C programmers know that C uses the call-by-value parameter mechanism. In order to enable functions to modify the values of their parameters, pointers to the parameters must be used as the ``value'', which is passed. For example, a routine Swap(), which swaps its parameters would be written like this in C:

void Swap (int* a, int* b)
{
       int tmp;
       tmp = *a;
       *a = *b;
       *b = tmp;
}

The routine would be invoked like this:

int x = 1;
int y = 2;
Swap (&x, &y);

C programmers are all too familiar with what happens when one of the ampersands is forgotten; the program usually ends with a core dump!

Now consider the C++ version of Swap() which makes use of true call-by-reference.

void Swap (int& a, int& b)
{
       int tmp;
       tmp = a;
       a = b;
       b = tmp;
}

The routine would be invoked like this:

int x = 1;
int y = 2;
Swap (x, y);

The compiler ensures that the parameters of Swap() will be passed by reference. In C, often a run-time error results if the value of a parameter is passed instead of its address. References eliminates these errors and is syntactically more pleasing.

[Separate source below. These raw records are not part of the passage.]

import Summits.BirchSwinnertonDyer.BirchSwinnertonDyer.Theses.KatoDescentPotSupersingular
import Summits.BirchSwinnertonDyer.BirchSwinnertonDyer.Theorems.KatoDescentPotSupersingularWildFineSelmerCongruenceFact
import Literature.NumberTheory.EllipticCurves.FineSelmerClassGroupCriterion
import HarnessLib

/-!
# BC3 BIRTH SKELETON v2 — crux `WildCoatesSujathaResidue` (item stmt-BirchSwinnertonDyer-19942; route K9 =
# `Theses/KatoDescentPotSupersingular.lean` rev 21, rank 7; planner bsd-potss-plan g22, 2026-08-27;
# supersedes v1 = `Lines/v1_residueClasses_plan_g21.lean`, whose S1 is kept verbatim)

The crux is Coates–Sujatha's Conjecture A (fine-Selmer-dual reading, `p = 3`) on the O6 RESIDUE classes:
non-CM wild-3 rank-0 curves of class O6 with `W[3]` irreducible and the 3-adic tower not onto, whose
isogeny class has a lattice-optimal member `W₀` that is EITHER Manin-dirty (`3 ∣ c(D₀)`; census ∅) OR has
`3 ∣ ∏ c_ℓ(W₀)` carried by no single admissible prime `q` — the classes the sharp Heegner-index roads
(`JetchevIrreducibleReadingByName`, `WildJetchevBoundAtP`) cannot reach.

WHAT CHANGED SINCE v1 (why a re-cut). (i) The definition request of plan g21 LANDED: Coates–Sujatha 2005
Thm. 3.4 is now the named fact `CoatesSujatha2005.thm34_fineSelmerDual_moduleFinite_of_classicalMuVanishes_divisionField`
(p507734, over `IwasawaTheory.ClassicalMuVanishes`, growth form of Iwasawa's classical `μ = 0`), so road (b)
of v1 — «classical `μ(ℚ(W[3])_cyc) = 0` ⇒ (A)» — is typable BY NAME. (ii) The anchor apparatus of k9-c4 /
conjA-anchor (`O6.ModPCongruent`, `WildFineSelmerCongruenceFact.conjA_of_modPCongruent` under the named
Lim–Sujatha fact, `WildFineSelmerOrdinaryAnchor.conjA_rat_of_finite_selmerInfty_pTorsion` PROVED) makes
road (a) — «(A) at a `W[3]`-congruent `W′` ⇒ (A) at `W`» — a one-line transfer for ANY anchor, CM or not.
(iii) Planner finding (g22): the Deo–Ray–Sujatha class-group road (`DeoRaySujatha2023.thm39_…`, k9-c4 g7)
is DEAD ON THE WHOLE MULTI-CARRIER CLASS: every such row has a Tamagawa carrier `ℓ ≠ 3` with `3 ∣ c_ℓ`
(if `ℓ = 3` were the only carrier, `q = 3` would be an admissible single carrier), and `3 ∣ c_ℓ`, `ℓ ≠ 3`
forces `W(ℚ_ℓ)[3] ≠ 0` (`E¹(ℚ_ℓ) ≅ ℤ_ℓ` is uniquely 3-divisible, so `E(ℚ_ℓ)[3^∞] ≅ (E/E¹)(ℚ_ℓ)[3^∞]`,
and `#(E/E¹)(ℚ_ℓ) = #Ẽ_ns(𝔽_ℓ)·c_ℓ`), violating hypothesis (c3) `E(ℚ_v)[p] = 0` of Thm. 3.9 at `v = ℓ`.
Coates–Sujatha's Thm. 3.4 has NO local hypothesis — it is the only class-group road left on the residue.

THE CUT v2 — by residue class, then by INPUT ROAD (three registered stubs, ≤ 7):
* `stub_residue_maninDirty` (S1, size L–XL, verbatim from v1): (A) on the Manin-dirty residue class.
  Census ∅ on the K9 rows. Roads: EMPTINESS first (`3 ∤ c(D₀)` for the optimal member: Mazur 1978
  `p ∣ c ⇒ p² ∣ 4N`, so additive 3 is not excluded a priori; Česnavičius–Neururer–Saha arXiv:1911.09446
  `ord_p c ≤ ord_p deg φ`; Cremona: `c = 1` for every optimal curve of conductor `≤ 500000`), else the
  roads of S2. WHY IT MIGHT FAIL: (A) is open and a Manin-dirty optimal curve with additive potentially
  supersingular 3 may exist beyond the tables; one such curve with `μ(Y(W/ℚ_cyc)) ≠ 0` refutes it.
  SOURCES: CoatesSujatha2005 Thm 3.4; Mazur1978; arXiv:1911.09446; arXiv:2202.09937.
* `stub_residue_multiCarrier_anchorOrClassicalMu` (S2, size XL, the load-bearing stub): for every
  multi-carrier residue row `W`, EITHER (a) a MIXED ANCHOR CERTIFICATE in exactly the shape consumed by
  `WildFineSelmerCongruenceFact.wildFineSelmerCoatesSujatha_of_mixedCertificates` — an elliptic `W′/ℚ`
  with `W′[3] ≃ W[3]` (`O6.ModPCongruent W′ W 3`) and EITHER (A) at `(W′,3)` OR finite `3`-torsion of
  `Sel_{3^∞}(W′/ℚ_cyc)` for every cyclotomic datum (the currency of the ordinary / supersingular / Kato-fine
  / Cha / CM / small-conductor unit-anchor files of k9-c4 g5–g7 and conjA-anchor g1–g4, all of which
  produce such certificates) — OR (b) Iwasawa's classical `μ = 0` for the cyclotomic `ℤ₃`-extension of the
  3-division field `L = ℚ(W[3])` (`ClassicalMuVanishes`, growth form). ROADS PER IMAGE TYPE of the residue
  rows (`G = Gal(L/ℚ)` ∈ {`3Ns` = D₄ (order 8), `3Nn` = SD₁₆ (order 16), `GL₂(𝔽₃)` (order 48, the
  9-deficient / Elkies rows)}): (b1) IWASAWA'S CRITERION (Iwasawa 1956; Greenberg, *Iwasawa theory — past
  and present*, Prop. 2.1: «class number of `F` not divisible by `p` and only one prime of `F` over `p` ⇒
  `λ = μ = ν = 0` for ANY `ℤ_p`-extension»; Lang GTM 121 Ch. 5 §4 Thm. 4.1 (iii) + Nakayama): on a
  Cartan-normaliser row with `[ℚ₃(W[3]) : ℚ₃] = #G` (one prime of `L` above 3 — impossible on `GL₂(𝔽₃)`
  rows, where `#D₃ ≤ 16 < 48`) and `3 ∤ h(L)` (k9-c4 g7's class-number census, kit j265757), `e_n = 0` for
  all `n`, hence `ClassicalMuVanishes` by `classicalMuVanishes_of_eventually_const` — a per-row FINITE check
  with NO local torsion condition (the named fact for the criterion is requested from the typer lane by plan
  g22); (b2) Fukuda-type stabilisation (`#A(L₁) = #A(L)` under total ramification) for the other normaliser
  rows; (a1) on `GL₂(𝔽₃)` rows the anchors: the mod-3 congruence family `X_W(3) ≅ ℙ¹_ℚ` (Rubin–Silverberg)
  supplies infinitely many non-CM `W′_t`, generically with SURJECTIVE 3-adic tower, to be certified by the
  unit-anchor files (ordinary: `μ`-zero unit data; supersingular; Kato-fine `#Ш[3^∞] = 1 ∧ 3 ∤ ∏ c_ℓ(W′)`);
  (b3) the bare conjecture (Iwasawa 1973) elsewhere. WHY IT MIGHT FAIL: (A) is open; Iwasawa's `μ = 0` is
  open for the non-abelian fields `ℚ(W[3])` (Ferrero–Washington covers abelian fields only); a multi-carrier
  row whose mod-3 family has no certifiable anchor AND whose 3-division field has `μ > 0` refutes the stub
  (not (A)). SOURCES: CoatesSujatha2005 Thm 3.4; LimSujatha2018 Prop 3.2; GreenbergVatsal2000 Prop 2.8;
  Iwasawa1973; Greenberg2001IwasawaPastPresent Prop 2.1; Lang1990 Ch 5 §4 Thm 4.1; RubinSilverberg1995
  (families with constant mod-3 representation); arXiv:2202.09937 (why DRS does not apply).
* `stub_publishedInputs_LS18_CS05` (S3, cite-level, held BY NAME): the two printed transfers as named
  Literature facts — Lim–Sujatha 2018 Prop. 3.2 (`prop32_…`, p445851) and Coates–Sujatha 2005 Thm. 3.4
  (`thm34_…`, p507734). Never a prover target; on first use toward closing the item the planner item-states
  the two constants on the route (director-bsd R103), exactly as `PublishedInputsFineSelmerCM`.
`WildCoatesSujathaResidue_of` is the case split on the crux's disjunction followed, on the multi-carrier
class, by the case split of S2: anchor-with-(A) ↦ `conjA_of_modPCongruent`; anchor-with-finite-Selmer-torsion
↦ `conjA_rat_of_finite_selmerInfty_pTorsion` then the same transfer; classical `μ = 0` ↦ Thm. 3.4. Three
`sorry`s, all inside `stub_*`. `residue_of_aside` (PROVED) records that the aside 19386
`WildFineSelmerCoatesSujatha` ((A) on ALL irreducible tower-non-surjective wild rows) implies the crux, so
every class-form certificate theorem `wildFineSelmerCoatesSujatha_of_*Certificates` closes it too.
Neither new stub is the crux (S2 covers one residue class and concludes a certificate / a class-group
statement, not (A); S3 is two transfers) and none implies `O6Sharp`.
-/

noncomputable section

open scoped Classical

open WeierstrassCurve Literature.NumberTheory.EllipticCurves
open Literature.NumberTheory.EllipticCurves.ModularForms
open Literature.NumberTheory.EllipticCurves.Rank1Residual
open Literature.NumberTheory.IwasawaTheory
open Summit.BirchSwinnertonDyer.Rank1Residual.O6
open Summit.BirchSwinnertonDyer.BirchSwinnertonDyer.Theorems

namespace Summit.BirchSwinnertonDyer.BirchSwinnertonDyer.Cruxes.WildCoatesSujathaResidue.Birth

/-- Statement of `stub_residue_maninDirty` (S1, verbatim from v1): Conjecture A at `3` (fine-Selmer-dual
reading) on the O6 residue rows whose lattice-optimal isogenous member is Manin-dirty, `3 ∣ c(D₀)`.
[CoatesSujatha2005 Thm 3.4; Mazur1978; arXiv:1911.09446; arXiv:2202.09937] -/
abbrev Sig.stub_residue_maninDirty : Prop :=
  ∀ (W : WeierstrassCurve ℚ) [W.IsElliptic] [W.IsGloballyMinimal] [Fact (3 : ℕ).Prime],
    W.analyticRank = 0 → Summit.BirchSwinnertonDyer.Rank1Residual.Additive.ClassO6 W 3 →
    W.HasIrreducibleModPGaloisRep 3 → ¬ (∀ n : ℕ, W.HasSurjectiveModNGaloisRep (3 ^ n : ℕ)) →
    ¬ W.HasCM →
    (∃ (W₀ : WeierstrassCurve ℚ) (_ : W₀.IsElliptic) (_ : W₀.IsGloballyMinimal)
        (_ : NeZero (W₀.conductorNorm ℤ))
        (D₀ : ModularParametrizationData W₀ (W₀.conductorNorm ℤ)),
      WeierstrassCurve.IsIsogenous W W₀ ∧
      (∀ z ∈ D₀.L.lattice, ∃ w ∈ periodLattice D₀.f, z = (D₀.c : ℂ) * w) ∧ (3 : ℤ) ∣ D₀.c) →
    ∀ (κ : ZpExtension ℚ 3), κ.IsCyclotomic →
      ∃ (γ : Field.absoluteGaloisGroup ℚ) (Df : W.FineSelmerDualData κ γ),
        Module.Finite ℤ_[3] (RestrictScalars ℤ_[3] (IwasawaAlgebra 3) Df.X)

/-- Statement of `stub_residue_multiCarrier_anchorOrClassicalMu` (S2): on every multi-carrier O6 residue
row, EITHER a mixed anchor certificate (a `W[3]`-congruent elliptic `W′` with (A) at `(W′,3)` or with finite
`3`-torsion of `Sel_{3^∞}(W′/ℚ_cyc)` for every cyclotomic datum) OR Iwasawa's classical `μ = 0` for the
cyclotomic `ℤ₃`-extension(s) of `ℚ(W[3])`. [CoatesSujatha2005 Thm 3.4; LimSujatha2018 Prop 3.2;
GreenbergVatsal2000 Prop 2.8; Iwasawa1973; Greenberg2001IwasawaPastPresent Prop 2.1; Lang1990 Ch 5 §4] -/
abbrev Sig.stub_residue_multiCarrier_anchorOrClassicalMu : Prop :=
  ∀ (W : WeierstrassCurve ℚ) [W.IsElliptic] [W.IsGloballyMinimal] [Fact (3 : ℕ).Prime],
    W.analyticRank = 0 → Summit.BirchSwinnertonDyer.Rank1Residual.Additive.ClassO6 W 3 →
    W.HasIrreducibleModPGaloisRep 3 → ¬ (∀ n : ℕ, W.HasSurjectiveModNGaloisRep (3 ^ n : ℕ)) →
    ¬ W.HasCM →
    (∃ (W₀ : WeierstrassCurve ℚ) (_ : W₀.IsElliptic) (_ : W₀.IsGloballyMinimal)
        (_ : NeZero (W₀.conductorNorm ℤ))
        (D₀ : ModularParametrizationData W₀ (W₀.conductorNorm ℤ)),
      WeierstrassCurve.IsIsogenous W W₀ ∧
      (∀ z ∈ D₀.L.lattice, ∃ w ∈ periodLattice D₀.f, z = (D₀.c : ℂ) * w) ∧
      (3 ∣ W₀.tamagawaProduct ∧ ¬ ∃ (q : ℕ) (_ : Fact q.Prime),
        q ∣ W₀.conductorNorm ℤ ∧
        (q ≠ 3 → ¬ q ^ 2 ∣ W₀.conductorNorm ℤ ∧
          ¬ 3 ∣ (W₀.baseChange ℚ_[3]).localTamagawaNumber ℤ_[3]) ∧
        padicValNat 3 W₀.tamagawaProduct ≤
          padicValNat 3 ((W₀.baseChange ℚ_[q]).localTamagawaNumber ℤ_[q]))) →
    (∃ (W' : WeierstrassCurve ℚ) (_ : W'.IsElliptic), ModPCongruent W' W 3 ∧
        ((∀ (κ : ZpExtension ℚ 3), κ.IsCyclotomic →
            ∃ (γ : Field.absoluteGaloisGroup ℚ) (D : W'.FineSelmerDualData κ γ),
              Module.Finite ℤ_[3] (RestrictScalars ℤ_[3] (IwasawaAlgebra 3) D.X)) ∨
          ∀ (κ : ZpExtension ℚ 3), κ.IsCyclotomic → Set.Finite {s : W'.selmerInfty κ | 3 • s = 0})) ∨
    (∀ κL : ZpExtension (W.divisionField 3) 3, κL.IsCyclotomic → ClassicalMuVanishes κL)

/-- Statement of `stub_publishedInputs_LS18_CS05` (S3, cite-level, held by name): Lim–Sujatha 2018 Prop.
3.2 ((A) is an invariant of the mod-`p` Galois module) and Coates–Sujatha 2005 Thm. 3.4 (classical `μ = 0`
for `ℚ(E[p])_cyc` ⇒ (A) at `(E,p)`), as the registered named Literature facts. [LimSujatha2018 Prop 3.2
(p445851); CoatesSujatha2005 Thm 3.4 (p507734, typed from KuriharaPollack2007 §3.1 and RaySujatha2021 Thm 2.3)] -/
abbrev Sig.stub_publishedInputs_LS18_CS05 : Prop :=
  LimSujatha2018.prop32_fineSelmerDual_moduleFinite_iff_of_torsionIso ∧
    CoatesSujatha2005.thm34_fineSelmerDual_moduleFinite_of_classicalMuVanishes_divisionField

/-- S1 — registered stub (Manin-dirty residue class; v1 verbatim). -/
theorem stub_residue_maninDirty : Sig.stub_residue_maninDirty := by
  sorry

/-- S2 — registered stub (multi-carrier residue class: mixed anchor certificate or classical `μ = 0`). -/
theorem stub_residue_multiCarrier_anchorOrClassicalMu :
    Sig.stub_residue_multiCarrier_anchorOrClassicalMu := by
  sorry

/-- S3 — registered stub (cite-level: the two printed transfers, held by name). -/
theorem stub_publishedInputs_LS18_CS05 : Sig.stub_publishedInputs_LS18_CS05 := by
  sorry

/-- **The crux from the three stubs**: case split on the residue class of the optimal member, then on the
road taken on the multi-carrier class, concluding the K9 route decl BY NAME. -/
theorem WildCoatesSujathaResidue_of (h₁ : Sig.stub_residue_maninDirty)
    (h₂ : Sig.stub_residue_multiCarrier_anchorOrClassicalMu)
    (h₃ : Sig.stub_publishedInputs_LS18_CS05) :
    Summit.BirchSwinnertonDyer.BirchSwinnertonDyer.Theses.KatoDescentPotSupersingular.WildCoatesSujathaResidue := by
  unfold Summit.BirchSwinnertonDyer.BirchSwinnertonDyer.Theses.KatoDescentPotSupersingular.WildCoatesSujathaResidue
  intro W _ _ _ hr hcl hirr hns hcm hopt κ hκ
  obtain ⟨W₀, hW₀e, hW₀m, hW₀n, D₀, hiso, hlat, hdisj⟩ := hopt
  rcases hdisj with hc | ⟨htam, hno⟩
  · exact h₁ W hr hcl hirr hns hcm ⟨W₀, hW₀e, hW₀m, hW₀n, D₀, hiso, hlat, hc⟩ κ hκ
  · obtain ⟨hLS, hCS⟩ := h₃
    rcases h₂ W hr hcl hirr hns hcm ⟨W₀, hW₀e, hW₀m, hW₀n, D₀, hiso, hlat, htam, hno⟩ with
      ⟨W', hW'e, hcong, hA' | hfin⟩ | hmu
    · haveI := hW'e
      exact WildFineSelmerCongruenceFact.conjA_of_modPCongruent hLS (by decide) hcong hA' κ hκ
    · haveI := hW'e
      exact WildFineSelmerCongruenceFact.conjA_of_modPCongruent hLS (by decide) hcong
        (WildFineSelmerOrdinaryAnchor.conjA_rat_of_finite_selmerInfty_pTorsion W' hfin) κ hκ
    · exact hCS W 3 (by decide) hmu κ hκ

/-- **The aside implies the crux** (PROVED): (A) on every irreducible tower-non-surjective non-CM wild row
of class O6 (`WildFineSelmerCoatesSujatha`, item 19386, aside) gives (A) on the residue classes; so each
class-form certificate theorem `wildFineSelmerCoatesSujatha_of_*Certificates` of the anchor files closes
this crux as well. -/
theorem residue_of_aside
    (h : Summit.BirchSwinnertonDyer.BirchSwinnertonDyer.Theses.KatoDescentPotSupersingular.WildFineSelmerCoatesSujatha) :
    Summit.BirchSwinnertonDyer.BirchSwinnertonDyer.Theses.KatoDescentPotSupersingular.WildCoatesSujathaResidue := by
  unfold Summit.BirchSwinnertonDyer.BirchSwinnertonDyer.Theses.KatoDescentPotSupersingular.WildCoatesSujathaResidue
  intro W _ _ _ hr hcl hirr hns hcm _ κ hκ
  exact h W hr hcl hirr hns hcm κ hκ

/-- **Road (b1) made explicit** (PROVED, below Thm. 3.4 by name): on a multi-carrier residue row — indeed on
ANY elliptic `W/ℚ` — if every cyclotomic `ℤ₃`-tower of `ℚ(W[3])` has eventually constant `3`-class-number
exponent (Iwasawa's criterion gives `e_n = 0` throughout when `3 ∤ h(ℚ(W[3]))` and one prime lies over 3),
then (A) holds at `(W,3)`. [CoatesSujatha2005 Thm 3.4; Greenberg2001IwasawaPastPresent Prop 2.1] -/
theorem conjA_at_three_of_eventually_const_classNumberPExp
    (hCS : CoatesSujatha2005.thm34_fineSelmerDual_moduleFinite_of_classicalMuVanishes_divisionField)
    (W : WeierstrassCurve ℚ) [W.IsElliptic] [Fact (3 : ℕ).Prime]
    (hc : ∀ κL : ZpExtension (W.divisionField 3) 3, κL.IsCyclotomic →
      ∃ c n₀ : ℕ, ∀ n, n₀ ≤ n → classNumberPExp κL n = c)
    (κ : ZpExtension ℚ 3) (hκ : κ.IsCyclotomic) :
    ∃ (γ : Field.absoluteGaloisGroup ℚ) (D : W.FineSelmerDualData κ γ),
      Module.Finite ℤ_[3] (RestrictScalars ℤ_[3] (IwasawaAlgebra 3) D.X) :=
  CoatesSujatha2005.fineSelmerDual_moduleFinite_of_eventually_const_classNumberPExp hCS W 3 (by decide)
    hc κ hκ

end Summit.BirchSwinnertonDyer.BirchSwinnertonDyer.Cruxes.WildCoatesSujathaResidue.Birth

end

Another use for references is as return types. Consider this routine:

int& FindByIndex (int* theArray,int index)
{
       return theArray[index];
}

Note that the FindByIndex() returns a reference to the element in the array rather than its value. The expression FindByIndex (A, i) yields a reference to the ith element of the array A. Now, because a reference is an lvalue, it can be used on the left hand side of an expression, we can write:

FindByIndex(A, i) = 25;

which will assign 25 to the ith element of the array A.

Note that if FindByIndex() is made inline, the overhead due to the function call is eliminated. Inline functions that return references are attractive for the sake of efficiency.